Dataset records:
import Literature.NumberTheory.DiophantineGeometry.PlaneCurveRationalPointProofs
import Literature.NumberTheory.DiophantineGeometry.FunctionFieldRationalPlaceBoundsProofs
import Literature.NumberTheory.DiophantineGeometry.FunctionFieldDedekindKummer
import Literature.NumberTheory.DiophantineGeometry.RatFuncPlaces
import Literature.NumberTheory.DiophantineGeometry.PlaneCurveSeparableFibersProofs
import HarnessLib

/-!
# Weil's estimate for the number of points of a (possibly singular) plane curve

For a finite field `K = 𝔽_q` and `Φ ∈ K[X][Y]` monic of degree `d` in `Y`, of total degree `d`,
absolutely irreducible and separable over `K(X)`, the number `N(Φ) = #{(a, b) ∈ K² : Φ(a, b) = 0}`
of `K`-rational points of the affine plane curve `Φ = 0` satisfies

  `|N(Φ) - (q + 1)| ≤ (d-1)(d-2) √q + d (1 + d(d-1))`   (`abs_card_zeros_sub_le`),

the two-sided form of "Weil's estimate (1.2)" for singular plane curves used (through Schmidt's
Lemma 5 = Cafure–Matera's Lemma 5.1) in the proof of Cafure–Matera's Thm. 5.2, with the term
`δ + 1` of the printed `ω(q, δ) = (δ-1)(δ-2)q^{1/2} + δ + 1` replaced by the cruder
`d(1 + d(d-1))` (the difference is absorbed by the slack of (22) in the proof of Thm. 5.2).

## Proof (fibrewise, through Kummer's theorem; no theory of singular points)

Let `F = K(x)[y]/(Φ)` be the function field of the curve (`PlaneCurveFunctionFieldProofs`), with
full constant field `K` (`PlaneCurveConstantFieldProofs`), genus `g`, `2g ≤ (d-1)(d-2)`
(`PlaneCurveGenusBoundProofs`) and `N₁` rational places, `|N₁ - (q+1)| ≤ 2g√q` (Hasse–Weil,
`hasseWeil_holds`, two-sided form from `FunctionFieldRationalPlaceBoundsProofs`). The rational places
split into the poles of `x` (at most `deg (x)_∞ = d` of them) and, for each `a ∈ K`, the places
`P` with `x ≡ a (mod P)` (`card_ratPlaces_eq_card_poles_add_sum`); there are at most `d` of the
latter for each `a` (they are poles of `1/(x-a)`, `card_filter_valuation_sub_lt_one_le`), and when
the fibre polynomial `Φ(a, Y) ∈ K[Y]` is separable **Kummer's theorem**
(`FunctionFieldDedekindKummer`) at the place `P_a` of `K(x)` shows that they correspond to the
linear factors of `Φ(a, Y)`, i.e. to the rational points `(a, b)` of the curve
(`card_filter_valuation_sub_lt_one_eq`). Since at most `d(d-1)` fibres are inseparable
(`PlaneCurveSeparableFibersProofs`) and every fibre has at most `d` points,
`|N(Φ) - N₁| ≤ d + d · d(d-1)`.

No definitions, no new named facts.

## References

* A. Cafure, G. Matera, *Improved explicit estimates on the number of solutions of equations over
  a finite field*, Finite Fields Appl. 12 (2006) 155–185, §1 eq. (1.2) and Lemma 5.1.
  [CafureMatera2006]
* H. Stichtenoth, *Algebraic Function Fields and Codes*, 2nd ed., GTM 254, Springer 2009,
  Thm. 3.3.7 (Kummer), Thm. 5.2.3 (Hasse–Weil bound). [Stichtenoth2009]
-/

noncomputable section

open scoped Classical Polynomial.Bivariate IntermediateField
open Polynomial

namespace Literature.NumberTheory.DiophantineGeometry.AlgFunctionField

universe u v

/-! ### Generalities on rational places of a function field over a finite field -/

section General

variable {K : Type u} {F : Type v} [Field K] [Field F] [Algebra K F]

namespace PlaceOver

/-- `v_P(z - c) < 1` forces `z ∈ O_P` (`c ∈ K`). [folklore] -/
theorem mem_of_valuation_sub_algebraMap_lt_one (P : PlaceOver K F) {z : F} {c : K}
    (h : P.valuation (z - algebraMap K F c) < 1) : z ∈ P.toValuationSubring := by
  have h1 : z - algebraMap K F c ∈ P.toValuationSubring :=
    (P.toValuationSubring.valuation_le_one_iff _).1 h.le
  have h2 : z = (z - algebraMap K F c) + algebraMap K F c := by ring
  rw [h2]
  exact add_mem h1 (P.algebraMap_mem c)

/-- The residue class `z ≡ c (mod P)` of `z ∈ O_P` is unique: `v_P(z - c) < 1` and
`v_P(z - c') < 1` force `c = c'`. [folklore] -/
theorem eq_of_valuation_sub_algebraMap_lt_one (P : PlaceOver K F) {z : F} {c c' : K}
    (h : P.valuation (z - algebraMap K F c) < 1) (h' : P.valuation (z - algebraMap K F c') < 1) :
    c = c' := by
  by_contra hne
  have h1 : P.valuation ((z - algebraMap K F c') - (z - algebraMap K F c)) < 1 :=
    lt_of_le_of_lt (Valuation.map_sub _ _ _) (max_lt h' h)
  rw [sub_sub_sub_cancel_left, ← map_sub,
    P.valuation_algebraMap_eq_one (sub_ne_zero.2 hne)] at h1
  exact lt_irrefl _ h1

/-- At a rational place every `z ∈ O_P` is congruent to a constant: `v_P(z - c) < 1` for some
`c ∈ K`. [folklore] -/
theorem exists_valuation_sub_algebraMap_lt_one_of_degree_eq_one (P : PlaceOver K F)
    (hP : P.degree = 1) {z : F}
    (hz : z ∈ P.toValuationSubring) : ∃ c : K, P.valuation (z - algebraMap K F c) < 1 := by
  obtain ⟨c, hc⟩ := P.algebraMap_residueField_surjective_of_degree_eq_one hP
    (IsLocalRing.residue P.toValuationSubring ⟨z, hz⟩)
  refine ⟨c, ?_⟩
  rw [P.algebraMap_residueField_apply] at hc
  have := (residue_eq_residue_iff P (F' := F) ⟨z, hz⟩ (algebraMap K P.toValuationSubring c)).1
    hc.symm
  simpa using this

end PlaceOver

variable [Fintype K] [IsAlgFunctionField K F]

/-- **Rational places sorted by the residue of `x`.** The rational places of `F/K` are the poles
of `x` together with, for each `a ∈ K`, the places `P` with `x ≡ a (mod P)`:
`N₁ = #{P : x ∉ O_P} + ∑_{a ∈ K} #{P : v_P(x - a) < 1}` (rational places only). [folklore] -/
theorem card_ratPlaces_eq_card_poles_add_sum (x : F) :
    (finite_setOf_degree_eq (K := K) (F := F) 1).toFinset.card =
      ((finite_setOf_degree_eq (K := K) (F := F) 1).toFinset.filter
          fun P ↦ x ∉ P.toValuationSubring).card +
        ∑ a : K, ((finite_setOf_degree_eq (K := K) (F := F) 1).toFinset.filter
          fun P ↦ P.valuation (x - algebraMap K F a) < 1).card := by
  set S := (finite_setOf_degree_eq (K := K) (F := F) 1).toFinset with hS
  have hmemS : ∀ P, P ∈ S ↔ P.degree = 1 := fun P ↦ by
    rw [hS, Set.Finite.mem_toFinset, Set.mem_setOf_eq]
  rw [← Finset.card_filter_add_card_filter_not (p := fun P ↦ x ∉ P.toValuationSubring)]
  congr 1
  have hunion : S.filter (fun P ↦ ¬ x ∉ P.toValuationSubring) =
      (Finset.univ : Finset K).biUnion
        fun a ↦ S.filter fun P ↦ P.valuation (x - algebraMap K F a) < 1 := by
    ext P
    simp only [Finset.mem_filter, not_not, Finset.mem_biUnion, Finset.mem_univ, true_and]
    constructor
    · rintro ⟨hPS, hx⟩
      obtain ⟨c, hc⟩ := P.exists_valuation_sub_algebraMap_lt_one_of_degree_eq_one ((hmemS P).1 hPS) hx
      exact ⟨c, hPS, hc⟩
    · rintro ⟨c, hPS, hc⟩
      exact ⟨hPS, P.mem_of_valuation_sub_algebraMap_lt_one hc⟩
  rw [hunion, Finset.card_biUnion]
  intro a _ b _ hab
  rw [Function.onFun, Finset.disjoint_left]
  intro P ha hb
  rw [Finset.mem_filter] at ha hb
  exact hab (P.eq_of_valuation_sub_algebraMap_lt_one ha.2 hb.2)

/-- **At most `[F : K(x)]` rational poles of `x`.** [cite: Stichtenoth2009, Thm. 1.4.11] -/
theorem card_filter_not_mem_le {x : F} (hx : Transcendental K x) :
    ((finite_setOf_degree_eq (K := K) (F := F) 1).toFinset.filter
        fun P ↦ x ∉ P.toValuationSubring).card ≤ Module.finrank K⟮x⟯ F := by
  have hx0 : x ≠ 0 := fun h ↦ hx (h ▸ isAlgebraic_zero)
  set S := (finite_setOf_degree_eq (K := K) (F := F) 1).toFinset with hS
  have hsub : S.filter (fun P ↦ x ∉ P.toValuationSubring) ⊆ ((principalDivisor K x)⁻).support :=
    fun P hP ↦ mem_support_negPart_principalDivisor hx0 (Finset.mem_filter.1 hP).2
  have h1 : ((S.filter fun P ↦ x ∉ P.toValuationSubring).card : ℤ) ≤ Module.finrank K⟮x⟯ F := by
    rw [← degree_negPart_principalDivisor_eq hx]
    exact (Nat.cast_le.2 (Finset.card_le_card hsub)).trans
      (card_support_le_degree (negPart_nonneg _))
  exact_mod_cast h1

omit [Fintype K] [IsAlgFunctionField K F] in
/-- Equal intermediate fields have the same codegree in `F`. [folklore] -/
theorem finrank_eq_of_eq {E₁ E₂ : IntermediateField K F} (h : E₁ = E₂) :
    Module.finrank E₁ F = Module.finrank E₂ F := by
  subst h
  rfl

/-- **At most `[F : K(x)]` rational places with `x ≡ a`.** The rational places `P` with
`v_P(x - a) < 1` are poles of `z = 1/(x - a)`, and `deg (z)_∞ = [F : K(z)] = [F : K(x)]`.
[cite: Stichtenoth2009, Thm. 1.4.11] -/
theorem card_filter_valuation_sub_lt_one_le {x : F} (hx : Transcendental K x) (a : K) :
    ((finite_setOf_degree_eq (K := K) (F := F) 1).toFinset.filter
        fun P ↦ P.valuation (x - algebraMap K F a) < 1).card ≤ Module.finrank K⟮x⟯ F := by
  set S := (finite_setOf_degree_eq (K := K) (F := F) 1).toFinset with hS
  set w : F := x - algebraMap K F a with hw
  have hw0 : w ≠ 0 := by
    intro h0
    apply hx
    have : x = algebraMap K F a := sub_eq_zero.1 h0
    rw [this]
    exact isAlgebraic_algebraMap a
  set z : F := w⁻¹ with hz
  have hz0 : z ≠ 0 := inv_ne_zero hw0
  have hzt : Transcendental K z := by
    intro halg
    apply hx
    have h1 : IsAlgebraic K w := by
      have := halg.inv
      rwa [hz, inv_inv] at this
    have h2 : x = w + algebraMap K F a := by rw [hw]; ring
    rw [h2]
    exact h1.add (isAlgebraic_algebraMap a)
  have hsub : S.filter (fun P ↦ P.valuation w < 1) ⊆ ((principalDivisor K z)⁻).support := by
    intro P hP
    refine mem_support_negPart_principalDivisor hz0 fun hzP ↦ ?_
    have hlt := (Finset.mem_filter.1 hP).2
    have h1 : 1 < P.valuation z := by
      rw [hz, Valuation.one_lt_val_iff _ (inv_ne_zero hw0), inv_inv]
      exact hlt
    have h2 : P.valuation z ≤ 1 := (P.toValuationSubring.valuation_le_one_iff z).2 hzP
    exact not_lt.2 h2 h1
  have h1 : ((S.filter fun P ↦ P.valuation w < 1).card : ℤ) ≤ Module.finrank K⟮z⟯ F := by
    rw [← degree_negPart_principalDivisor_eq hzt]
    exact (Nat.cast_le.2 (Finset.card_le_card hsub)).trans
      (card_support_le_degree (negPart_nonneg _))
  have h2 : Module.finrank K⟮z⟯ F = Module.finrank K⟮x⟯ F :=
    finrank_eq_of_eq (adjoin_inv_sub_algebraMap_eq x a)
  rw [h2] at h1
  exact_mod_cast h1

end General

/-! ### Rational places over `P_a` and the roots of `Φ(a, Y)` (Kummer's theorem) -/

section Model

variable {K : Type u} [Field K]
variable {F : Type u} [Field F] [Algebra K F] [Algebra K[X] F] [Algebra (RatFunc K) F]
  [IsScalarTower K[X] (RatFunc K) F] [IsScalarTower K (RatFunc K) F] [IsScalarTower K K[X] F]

--

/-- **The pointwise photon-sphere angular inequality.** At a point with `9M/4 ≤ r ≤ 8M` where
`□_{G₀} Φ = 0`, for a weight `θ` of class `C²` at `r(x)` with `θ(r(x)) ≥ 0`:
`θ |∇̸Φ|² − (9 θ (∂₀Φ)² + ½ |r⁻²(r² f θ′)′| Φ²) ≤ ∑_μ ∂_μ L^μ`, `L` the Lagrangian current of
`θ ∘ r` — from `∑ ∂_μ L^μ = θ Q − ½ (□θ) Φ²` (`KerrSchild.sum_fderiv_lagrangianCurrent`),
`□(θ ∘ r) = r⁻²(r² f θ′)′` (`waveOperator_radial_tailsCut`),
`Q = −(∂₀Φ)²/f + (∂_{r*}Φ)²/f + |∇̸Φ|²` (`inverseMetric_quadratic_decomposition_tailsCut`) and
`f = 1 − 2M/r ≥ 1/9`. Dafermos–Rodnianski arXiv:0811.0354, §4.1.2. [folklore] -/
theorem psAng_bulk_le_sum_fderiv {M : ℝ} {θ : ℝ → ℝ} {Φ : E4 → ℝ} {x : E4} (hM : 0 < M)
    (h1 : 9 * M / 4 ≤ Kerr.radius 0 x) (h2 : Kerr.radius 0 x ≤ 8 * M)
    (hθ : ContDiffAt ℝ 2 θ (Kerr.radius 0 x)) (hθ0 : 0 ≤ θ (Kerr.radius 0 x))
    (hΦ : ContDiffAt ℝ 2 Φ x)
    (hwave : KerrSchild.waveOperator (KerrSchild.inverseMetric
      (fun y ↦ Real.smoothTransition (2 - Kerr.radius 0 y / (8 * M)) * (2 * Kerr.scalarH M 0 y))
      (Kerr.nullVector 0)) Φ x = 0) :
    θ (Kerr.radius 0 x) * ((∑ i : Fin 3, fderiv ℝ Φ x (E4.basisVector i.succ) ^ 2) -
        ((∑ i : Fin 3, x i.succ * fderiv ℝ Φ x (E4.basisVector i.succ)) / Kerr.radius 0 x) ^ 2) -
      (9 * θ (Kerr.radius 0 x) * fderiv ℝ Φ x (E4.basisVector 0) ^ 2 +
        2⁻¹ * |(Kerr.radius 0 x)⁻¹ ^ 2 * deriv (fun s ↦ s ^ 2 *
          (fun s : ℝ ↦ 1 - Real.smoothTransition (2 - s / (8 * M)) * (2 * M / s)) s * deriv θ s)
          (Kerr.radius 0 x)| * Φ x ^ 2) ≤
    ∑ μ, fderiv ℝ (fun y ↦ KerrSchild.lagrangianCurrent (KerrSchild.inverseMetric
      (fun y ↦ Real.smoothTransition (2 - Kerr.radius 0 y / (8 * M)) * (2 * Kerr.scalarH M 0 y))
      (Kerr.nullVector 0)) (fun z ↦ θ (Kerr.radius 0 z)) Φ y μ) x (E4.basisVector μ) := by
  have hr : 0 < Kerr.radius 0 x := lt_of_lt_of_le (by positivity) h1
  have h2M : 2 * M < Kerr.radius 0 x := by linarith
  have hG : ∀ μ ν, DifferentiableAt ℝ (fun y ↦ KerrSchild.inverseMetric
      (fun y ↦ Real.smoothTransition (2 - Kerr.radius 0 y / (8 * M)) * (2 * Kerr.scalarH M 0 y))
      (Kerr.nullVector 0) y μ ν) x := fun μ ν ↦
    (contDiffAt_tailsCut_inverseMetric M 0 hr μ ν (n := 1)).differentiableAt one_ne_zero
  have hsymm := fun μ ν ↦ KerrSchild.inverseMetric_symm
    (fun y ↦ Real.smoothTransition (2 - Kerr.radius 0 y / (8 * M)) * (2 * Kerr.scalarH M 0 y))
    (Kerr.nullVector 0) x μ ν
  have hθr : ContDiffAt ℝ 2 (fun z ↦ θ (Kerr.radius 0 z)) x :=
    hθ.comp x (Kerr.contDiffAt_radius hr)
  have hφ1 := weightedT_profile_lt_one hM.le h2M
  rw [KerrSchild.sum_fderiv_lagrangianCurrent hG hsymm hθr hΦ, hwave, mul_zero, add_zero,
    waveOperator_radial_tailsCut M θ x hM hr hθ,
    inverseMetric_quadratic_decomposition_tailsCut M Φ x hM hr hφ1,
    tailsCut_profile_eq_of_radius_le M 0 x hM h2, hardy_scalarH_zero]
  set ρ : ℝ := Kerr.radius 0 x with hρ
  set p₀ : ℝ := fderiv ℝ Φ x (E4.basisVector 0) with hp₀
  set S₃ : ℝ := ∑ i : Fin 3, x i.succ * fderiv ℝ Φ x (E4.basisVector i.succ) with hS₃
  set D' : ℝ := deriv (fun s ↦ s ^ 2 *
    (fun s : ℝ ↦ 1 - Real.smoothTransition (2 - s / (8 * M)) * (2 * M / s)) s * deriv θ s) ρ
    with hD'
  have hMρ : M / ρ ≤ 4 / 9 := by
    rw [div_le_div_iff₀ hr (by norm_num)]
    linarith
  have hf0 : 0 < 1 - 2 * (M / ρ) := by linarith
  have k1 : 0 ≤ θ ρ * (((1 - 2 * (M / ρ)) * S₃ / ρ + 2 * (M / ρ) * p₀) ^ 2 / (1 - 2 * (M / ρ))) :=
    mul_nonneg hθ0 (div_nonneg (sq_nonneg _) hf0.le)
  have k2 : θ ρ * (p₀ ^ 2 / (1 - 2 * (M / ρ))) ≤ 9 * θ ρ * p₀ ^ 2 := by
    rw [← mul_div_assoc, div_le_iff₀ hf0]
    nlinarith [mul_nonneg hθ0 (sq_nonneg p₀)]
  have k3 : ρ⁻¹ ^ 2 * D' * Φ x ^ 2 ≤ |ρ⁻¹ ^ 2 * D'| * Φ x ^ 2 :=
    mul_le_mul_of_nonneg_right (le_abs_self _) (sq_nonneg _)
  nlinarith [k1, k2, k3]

### Work to be completed
Only lines that hold the string "obtain" belong in the answer, so copy every one of them from the records.

### Written response
  obtain ⟨c, hc⟩ := P.algebraMap_residueField_surjective_of_degree_eq_one hP
      obtain ⟨c, hc⟩ := P.exists_valuation_sub_algebraMap_lt_one_of_degree_eq_one ((hmemS P).1 hPS) hx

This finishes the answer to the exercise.